Side-by-Side Comparison
| Capability | Google Antigravity | ClawTab |
|---|---|---|
| Primary layer | Agent-first IDE | Local tmux control center |
| Main dashboard | Manager view for multiple agents | Mind Map, split panes, jobs list, remote views |
| Default execution model | Antigravity agent environment | Your Mac, your tmux sessions |
| Editor integration | Built-in editor surface | Use any editor next to ClawTab |
| Browser verification | Built-in browser access and recordings | Available through local browser-trigger workflows, not the core editor surface |
| Verification artifacts | Plans, task lists, screenshots, browser recordings | Live logs, terminal state, job history, screenshots in articles, and app-level status |
| Providers | Gemini-first with additional model support | Claude Code, Codex, OpenCode, and shell panes |
| tmux support | No native tmux control layer | Native assumption: panes, windows, restore, keybindings |
| Session restore | IDE/session dependent | tmux-resurrect plus provider resume ids |
| Mobile approval flow | Not the core workflow | iOS, browser remote, Telegram, push notifications |
| Local secrets | Tool-specific credential setup | Keychain and gopass injection |
| Best for | Agent-first IDE users who want a managed Google workspace | Terminal-native developers running local multi-agent swarms |
The Safety Difference
Antigravity's Artifacts are a trust mechanism: they make the agent's work easier to inspect. That is useful, especially when the agent can operate across editor, terminal, and browser surfaces. But inspection after the fact is only one half of agent safety.

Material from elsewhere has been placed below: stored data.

import Literature.Geometry.Kaehler.ComplexTorusPolarizationTypeSimilitude
import Literature.Geometry.Kaehler.ComplexTorusNeronSeveriEndomorphisms
import Literature.AlgebraicGeometry.ModuliOfAbelianVarieties.SymplecticSimilitudeGroup
import HarnessLib

/-!
# The integer Gram matrix of the polarisation descended through a Hecke kernel, in the moved lattice frame, is `E_δ` again

Topic `AlgebraicGeometry/ModuliOfAbelianVarieties` (torus lemmas in `Literature.Geometry.Kaehler.ComplexTorus`, the Siegel
corollary in `Literature.AlgebraicGeometry.ModuliOfAbelianVarieties`).  THEOREMS ONLY (no definition, no named fact, no
instance, no notation, no `sorry`; net Literature debt 0).  Cell hodgecm-mathlib (D-0151), E-road / HECKE-LINK line for
`stub_noThinPiece`, socket (B) sub-brick (β3) ROUTE F (B-plan1 (g14) ruling 20:04:44Z): brick **(F3) «`intGram` in the
`γ`-moved basis = `typeForm δ`»** — the `hT` input of ★ `isAdmissibleAt_of_levelReading_of_intGram_eq_typeForm`
(`SiegelPairingReadOfTypeFrame`) for the ISOGENY QUOTIENT of the Hecke link, from the source frame (F1) (★
`exists_ahData_intGram_eq_typeForm_of_symplecticLift`) and the lattice similitude (QA3) of the link.

## The mathematics

Let `X′ = E/Φ(ℤ^ι)` be a complex torus with a Néron–Severi form `η` whose integer Gram matrix in the lattice frame `Φ` is
`G = intGram Φ η` ([Lange2023AbelianVarietiesComplex] §1.5.1).  Let `h : ℝ^ι ≃ ℝ^ι` be a real-linear automorphism acting on
the frame as a SIMILITUDE of `G`: `η(Φ(hm), Φ(hn)) = ν · η(Φm, Φn)` for `m, n ∈ ℤ^ι` (for a matrix `T` with `h v = T v`
this is `ᵗT G T = ν G`, `transpose_mul_latticeGram_mul_eq_smul_iff`).  The quotient torus of the Hecke link is
`X₁ = E/Φ(h⁻¹ℤ^ι)` with lattice frame `Φ₁ := Φ ∘ h⁻¹ = h.symm.trans Φ` and descended form `ν • η` ([MumfordAV1970] §23
Thm. 2; ★ `Kaehler.ComplexTorus.IsPolarizationType.of_similitude`).  Then

* `ν • η` is a Néron–Severi form for `Φ₁` (`IsNSForm.of_similitude`) and its real and integer Gram matrices in the frame
  `Φ₁` EQUAL those of `η` in the frame `Φ` (`latticeGram_symm_trans_smul_eq`, `intGram_symm_trans_smul_eq`):
  `ν η(Φh⁻¹eᵢ, Φh⁻¹eⱼ) = η(Φeᵢ, Φeⱼ)` — ★ `smul_apply_symm_trans_eq_of_forall_intVec` read on the standard basis;
* SIEGEL COROLLARY (`intGram_symm_trans_smul_eq_typeForm`): if the source frame is symplectic of type `δ`
  (`intGram Φ η = typeForm δ`, the output of (F1)) and `h` acts by a rational similitude `γ` of `E_δ` with multiplier `ν`
  (`ᵗγ E_δ γ = ν E_δ` over `ℚ`, the link's lattice clause (QA3)), then `intGram (h.symm.trans Φ) (ν • η) = typeForm δ` —
  the moved frame of the quotient is again symplectic of type `δ` ([Lange2023AbelianVarietiesComplex] §3.1 / [LangeBirkenhake1992]
  §8.1: the period matrix of a polarised abelian variety of type `D` in a symplectic basis; [Milne2005ShimuraVarieties] §6
  Thm. 6.11, `ψ ↦` a multiple of `E_δ` under the marking).

Consumers (cell hodgecm-mathlib): B-p14 (g14)'s (β3)/(F2) (AH transport along the torus isogeny) feeds `p_B.form = ν • p′.form`
and the moved frame `Φ_B = h.symm.trans Φ′` (with `h` acting by `γq`); this file turns (F1)'s `intGram Φ′ p′.form = typeForm δ`
into the quotient's `intGram Φ_B p_B.form = typeForm δ`.  HC_CM is proved only modulo the 7 printed citations until rung 0
closes; this file discharges none of them.

## References
* [Lange2023AbelianVarietiesComplex] H. Lange, *Abelian Varieties over the Complex Numbers* (2023), §1.5.1 (type of a
  polarisation, p. 46), §2.7 Prop. 2.7.2 / Cor. 2.7.3 (isogenies and descended polarisations), §3.1.1 Prop. 3.1.1.
* [MumfordAV1970] D. Mumford, *Abelian Varieties* (1970), §23 Thm. 2 (p. 231).
* [LangeBirkenhake1992] H. Lange, Ch. Birkenhake, *Complex Abelian Varieties* (1992), §8.1 Prop. 8.1.1.
* [Milne2005ShimuraVarieties] J. S. Milne, *Introduction to Shimura Varieties* (2005), §6 Thm. 6.11 pp. 74–75.
-/

set_option autoImplicit false

noncomputable section

open Matrix

namespace Literature.Geometry.Kaehler.ComplexTorus

variable {ι : Type*} {E : Type*} [NormedAddCommGroup E] [NormedSpace ℂ E]
  {Φ : (ι → ℝ) ≃L[ℝ] E} {η : E [⋀^Fin 2]→L[ℝ] ℝ}

/-! ### §1 The descended form `ν • η` in the moved frame `Φ ∘ h⁻¹` -/

/-- **`ν • η` is a Néron–Severi form for the moved frame `Φ ∘ h⁻¹`** when `h` is a similitude of the lattice form with
multiplier `ν` on integer vectors: type `(1,1)` scales, and integrality on the bigger lattice `Φ(h⁻¹ℤ^ι)` is the similitude
relation read backwards (★ `smul_apply_symm_trans_eq_of_forall_intVec`). [cite: Lange2023AbelianVarietiesComplex, §1.5.1 (p. 46) and §2.7]
[cite: MumfordAV1970, §23 Thm. 2 (p. 231)] -/
theorem IsNSForm.of_similitude [Fintype ι] [DecidableEq ι] (hη : IsNSForm Φ η) (h : (ι → ℝ) ≃L[ℝ] (ι → ℝ)) (ν : ℝ)
    (hsim : ∀ m n : ι → ℤ, η ![Φ (h (intVec m)), Φ (h (intVec n))] = ν * η ![Φ (intVec m), Φ (intVec n)]) :
    IsNSForm (h.symm.trans Φ) (ν • η) := by
  refine ⟨fun u v => ?_, fun m n => ?_⟩
  · rw [ContinuousAlternatingMap.smul_apply, ContinuousAlternatingMap.smul_apply, hη.type_one_one]
  · obtain ⟨k, hk⟩ := hη.integral m n
    refine ⟨k, ?_⟩
    rw [show latticeVec (h.symm.trans Φ) m = (h.symm.trans Φ) (intVec m) from rfl,
      show latticeVec (h.symm.trans Φ) n = (h.symm.trans Φ) (intVec n) from rfl,
      smul_apply_symm_trans_eq_of_forall_intVec h ν hsim]
    exact hk

/-- **The real Gram matrix is preserved**: `latticeGram (Φ ∘ h⁻¹) (ν • η) = latticeGram Φ η` for a similitude `h` of
multiplier `ν`. [cite: Lange2023AbelianVarietiesComplex, §1.5.1 (p. 46)] -/
theorem latticeGram_symm_trans_smul_eq [Fintype ι] [DecidableEq ι] (h : (ι → ℝ) ≃L[ℝ] (ι → ℝ)) (ν : ℝ)
    (hsim : ∀ m n : ι → ℤ, η ![Φ (h (intVec m)), Φ (h (intVec n))] = ν * η ![Φ (intVec m), Φ (intVec n)]) :
    latticeGram (h.symm.trans Φ) (ν • η) = latticeGram Φ η := by
  ext i j
  rw [latticeGram_apply, latticeGram_apply, smul_apply_symm_trans_eq_of_forall_intVec h ν hsim]

/-- **The integer Gram matrix is preserved**: `intGram (Φ ∘ h⁻¹) (ν • η) = intGram Φ η` for a Néron–Severi form `η` and a
similitude `h` of multiplier `ν` — the SAME symplectic basis serves the quotient ([MumfordAV1970] §23 Thm. 2: the form
descended through the finite kernel `h⁻¹ℤ^ι/ℤ^ι`). [cite: Lange2023AbelianVarietiesComplex, §1.5.1 (p. 46)]
[cite: MumfordAV1970, §23 Thm. 2 (p. 231)] -/
theorem intGram_symm_trans_smul_eq [Fintype ι] [DecidableEq ι] (hη : IsNSForm Φ η) (h : (ι → ℝ) ≃L[ℝ] (ι → ℝ)) (ν : ℝ)
    (hsim : ∀ m n : ι → ℤ, η ![Φ (h (intVec m)), Φ (h (intVec n))] = ν * η ![Φ (intVec m), Φ (intVec n)]) :
    intGram (h.symm.trans Φ) (ν • η) = intGram Φ η :=
  intGram_eq_of_map_eq (hη.of_similitude h ν hsim)
    (by rw [map_intGram Φ hη, latticeGram_symm_trans_smul_eq h ν hsim])

/-! ### §2 The similitude relation from a matrix identity `ᵗT G T = ν G` -/

/-- **Matrix form of the similitude hypothesis**: if `h` acts on vectors by the real matrix `T` and `ᵗT · G · T = ν · G` for the
real Gram matrix `G = latticeGram Φ η`, then `η(Φ(hx), Φ(hy)) = ν η(Φx, Φy)` for ALL real `x, y` (in particular on `ℤ^ι`).
[cite: Lange2023AbelianVarietiesComplex, §1.5.1 (p. 46)] -/
theorem apply_comp_eq_mul_of_transpose_mul_latticeGram_mul [Fintype ι] [DecidableEq ι] (h : (ι → ℝ) ≃L[ℝ] (ι → ℝ))
    (T : Matrix ι ι ℝ) (hT : ∀ v : ι → ℝ, h v = T *ᵥ v) (ν : ℝ) (hsim : Tᵀ * latticeGram Φ η * T = ν • latticeGram Φ η)
    (x y : ι → ℝ) : η ![Φ (h x), Φ (h y)] = ν * η ![Φ x, Φ y] := by
  rw [hT, hT, ← dotProduct_latticeGram_mulVec, ← dotProduct_latticeGram_mulVec, ← Matrix.vecMul_transpose T x,
    ← Matrix.dotProduct_mulVec, Matrix.mulVec_mulVec, Matrix.mulVec_mulVec, hsim, Matrix.smul_mulVec, dotProduct_smul,
    smul_eq_mul]

/-- The integer-vector instance of `apply_comp_eq_mul_of_transpose_mul_latticeGram_mul` (the `hsim` shape of ★
`IsPolarizationType.of_similitude` / `intGram_symm_trans_smul_eq`). [cite: Lange2023AbelianVarietiesComplex, §1.5.1 (p. 46)] -/
theorem forall_intVec_apply_comp_eq_mul_of_transpose_mul_latticeGram_mul [Fintype ι] [DecidableEq ι]
    (h : (ι → ℝ) ≃L[ℝ] (ι → ℝ)) (T : Matrix ι ι ℝ) (hT : ∀ v : ι → ℝ, h v = T *ᵥ v) (ν : ℝ)
    (hsim : Tᵀ * latticeGram Φ η * T = ν • latticeGram Φ η) :
    ∀ m n : ι → ℤ, η ![Φ (h (intVec m)), Φ (h (intVec n))] = ν * η ![Φ (intVec m), Φ (intVec n)] :=
  fun m n => apply_comp_eq_mul_of_transpose_mul_latticeGram_mul h T hT ν hsim (intVec m) (intVec n)

end Literature.Geometry.Kaehler.ComplexTorus

/-! ### §3 Siegel corollary: the moved frame of the Hecke quotient is symplectic of type `δ` -/

namespace Literature.AlgebraicGeometry.ModuliOfAbelianVarieties

open Literature.Geometry.Kaehler Literature.Geometry.Kaehler.ComplexTorus

variable {g : ℕ} {δ : Fin g → ℕ} {E : Type*} [NormedAddCommGroup E] [NormedSpace ℂ E]
  {Φ : (Fin g ⊕ Fin g → ℝ) ≃L[ℝ] E} {η : E [⋀^Fin 2]→L[ℝ] ℝ}

/-- Casting the rational similitude identity `ᵗγ E_δ γ = ν E_δ` to `ℝ`. [cite: Milne2005ShimuraVarieties, §6 pp. 67–70 (the multiplier)] -/
theorem transpose_mul_typeFormOver_real_mul_eq_smul_of_rat (γq : Matrix (Fin g ⊕ Fin g) (Fin g ⊕ Fin g) ℚ) {ν : ℚ}
    (hQA3 : γqᵀ * typeFormOver δ ℚ * γq = ν • typeFormOver δ ℚ) :
    (γq.map (Rat.castHom ℝ))ᵀ * typeFormOver δ ℝ * γq.map (Rat.castHom ℝ) = (ν : ℝ) • typeFormOver δ ℝ := by
  have h := congrArg (fun M : Matrix (Fin g ⊕ Fin g) (Fin g ⊕ Fin g) ℚ => M.map (Rat.castHom ℝ)) hQA3
  simp only [Matrix.map_mul, typeFormOver_map] at h
  rw [← Matrix.transpose_map, h]
  ext i j
  simp [Matrix.smul_apply, typeFormOver_apply]

/-- `typeFormOver δ ℝ` is the real image of the integer Gram matrix `typeForm δ`. [cite: GenestierNgo2020, §1.2 (symplectic basis of type D)] -/
theorem typeForm_map_intCast_real : (typeForm δ).map (Int.cast : ℤ → ℝ) = typeFormOver δ ℝ := rfl

/-- **(F3) THE MOVED FRAME OF THE HECKE QUOTIENT IS SYMPLECTIC OF TYPE `δ`.**  Let the source frame `Φ` be symplectic of
type `δ` for the Néron–Severi form `η` (`intGram Φ η = typeForm δ` — the output of (F1) ★
`exists_ahData_intGram_eq_typeForm_of_symplecticLift`), and let `h : ℝ^{2g} ≃ ℝ^{2g}` act by a rational similitude `γq` of `E_δ`
with multiplier `ν` (`ᵗγq E_δ γq = ν E_δ`, the Hecke link's lattice clause (QA3)).  Then the descended form `ν • η` of the
quotient torus `E/Φ(γq⁻¹ℤ^{2g})` has integer Gram matrix `typeForm δ` in the moved frame `h.symm.trans Φ` — the `hT` input of ★
`isAdmissibleAt_of_levelReading_of_intGram_eq_typeForm` for the isogeny quotient.
[cite: Lange2023AbelianVarietiesComplex, §1.5.1 (p. 46) and §3.1.1 Prop. 3.1.1] [cite: MumfordAV1970, §23 Thm. 2 (p. 231)]
[cite: Milne2005ShimuraVarieties, §6 Thm. 6.11 pp. 74–75] -/
theorem intGram_symm_trans_smul_eq_typeForm (hη : IsNSForm Φ η) (hT : intGram Φ η = typeForm δ)
    (h : (Fin g ⊕ Fin g → ℝ) ≃L[ℝ] (Fin g ⊕ Fin g → ℝ)) (γq : Matrix (Fin g ⊕ Fin g) (Fin g ⊕ Fin g) ℚ)
    (hh : ∀ v : Fin g ⊕ Fin g → ℝ, h v = γq.map (Rat.castHom ℝ) *ᵥ v) {ν : ℚ}
    (hQA3 : γqᵀ * typeFormOver δ ℚ * γq = ν • typeFormOver δ ℚ) :
    intGram (h.symm.trans Φ) ((ν : ℝ) • η) = typeForm δ := by
  have hG : latticeGram Φ η = typeFormOver δ ℝ := by
    rw [← map_intGram Φ hη, hT, typeForm_map_intCast_real]
  have hsim : (γq.map (Rat.castHom ℝ))ᵀ * latticeGram Φ η * γq.map (Rat.castHom ℝ) = (ν : ℝ) • latticeGram Φ η := by
    rw [hG]
    exact transpose_mul_typeFormOver_real_mul_eq_smul_of_rat γq hQA3
  rw [intGram_symm_trans_smul_eq hη h (ν : ℝ)
    (forall_intVec_apply_comp_eq_mul_of_transpose_mul_latticeGram_mul h _ hh (ν : ℝ) hsim), hT]

/-- The same with the moved frame handed over as ANY frame `Φ₁` that agrees with `Φ ∘ h⁻¹` pointwise (consumers build `Φ₁`
their own way, e.g. from a `GL_{2g}(ℚ)` action). [cite: Lange2023AbelianVarietiesComplex, §1.5.1 (p. 46)] -/
theorem intGram_eq_typeForm_of_frame_eq_symm_trans (hη : IsNSForm Φ η) (hT : intGram Φ η = typeForm δ)
    (h : (Fin g ⊕ Fin g → ℝ) ≃L[ℝ] (Fin g ⊕ Fin g → ℝ)) (γq : Matrix (Fin g ⊕ Fin g) (Fin g ⊕ Fin g) ℚ)
    (hh : ∀ v : Fin g ⊕ Fin g → ℝ, h v = γq.map (Rat.castHom ℝ) *ᵥ v) {ν : ℚ}
    (hQA3 : γqᵀ * typeFormOver δ ℚ * γq = ν • typeFormOver δ ℚ)
    (Φ₁ : (Fin g ⊕ Fin g → ℝ) ≃L[ℝ] E) (hΦ₁ : ∀ v, Φ₁ v = Φ (h.symm v)) :
    intGram Φ₁ ((ν : ℝ) • η) = typeForm δ := by
  have hΦ : Φ₁ = h.symm.trans Φ := by
    ext v
    rw [hΦ₁, ContinuousLinearEquiv.trans_apply]
  rw [hΦ]
  exact intGram_symm_trans_smul_eq_typeForm hη hT h γq hh hQA3

end Literature.AlgebraicGeometry.ModuliOfAbelianVarieties

end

ClawTab focuses on operational safety at the process layer:
- Per-pane permissions. Auto-yes is scoped to a single pane, not every agent you are running.
- Session-scoped approvals preferred. ClawTab chooses narrower permission options when Claude Code offers them.
- Visible state. A pane with auto-yes enabled stays visible in the app and mobile remote.
- Local blast-radius control. You can run risky agents in separate worktrees, directories, panes, or users because they are normal local processes.
If you use an agent-first IDE, read its safety and approval settings carefully. If you use a local tmux manager, make the blast radius explicit: separate worktrees, narrow secrets, short-lived tokens, and manual approval for destructive jobs.
How to Combine Them
Antigravity and ClawTab do not have to be mutually exclusive. A practical 2026 setup looks like this:
- Use Antigravity for IDE-native exploratory work, browser-verified frontend tasks, and Gemini-first agent experiments.
- Use ClawTab for long-running Claude Code, Codex, and OpenCode panes that should survive outside an IDE window.
- Review in your editor after agents finish. That can be Antigravity, Cursor, VS Code, or any editor your team already uses.
- Schedule local recurring jobs in ClawTab when the task needs Keychain secrets, persistent caches, or phone approvals.
- Keep cloud or IDE agents for fresh-clone work where local state and local secrets do not matter.
The clean split is this: Antigravity is a place to work with agents. ClawTab is a place to operate agents that already live in your terminal.
When ClawTab Is the Antigravity Alternative
ClawTab is the better Antigravity alternative when the phrase you are searching for is really local AI agent manager, not IDE. That usually means:
- You already use Claude Code, Codex, or OpenCode directly.
- You need multiple agents to keep running while you switch projects.
- You want tmux panes, not hidden cloud workers.
- You need secrets from Keychain or gopass.
- You want to answer prompts from an iPhone or Telegram.
- You care about restoring the exact conversation after a Mac restart or tmux restore.
If you want a polished IDE with agent-native views, try Antigravity. If you want the missing local control center for terminal agents, use ClawTab.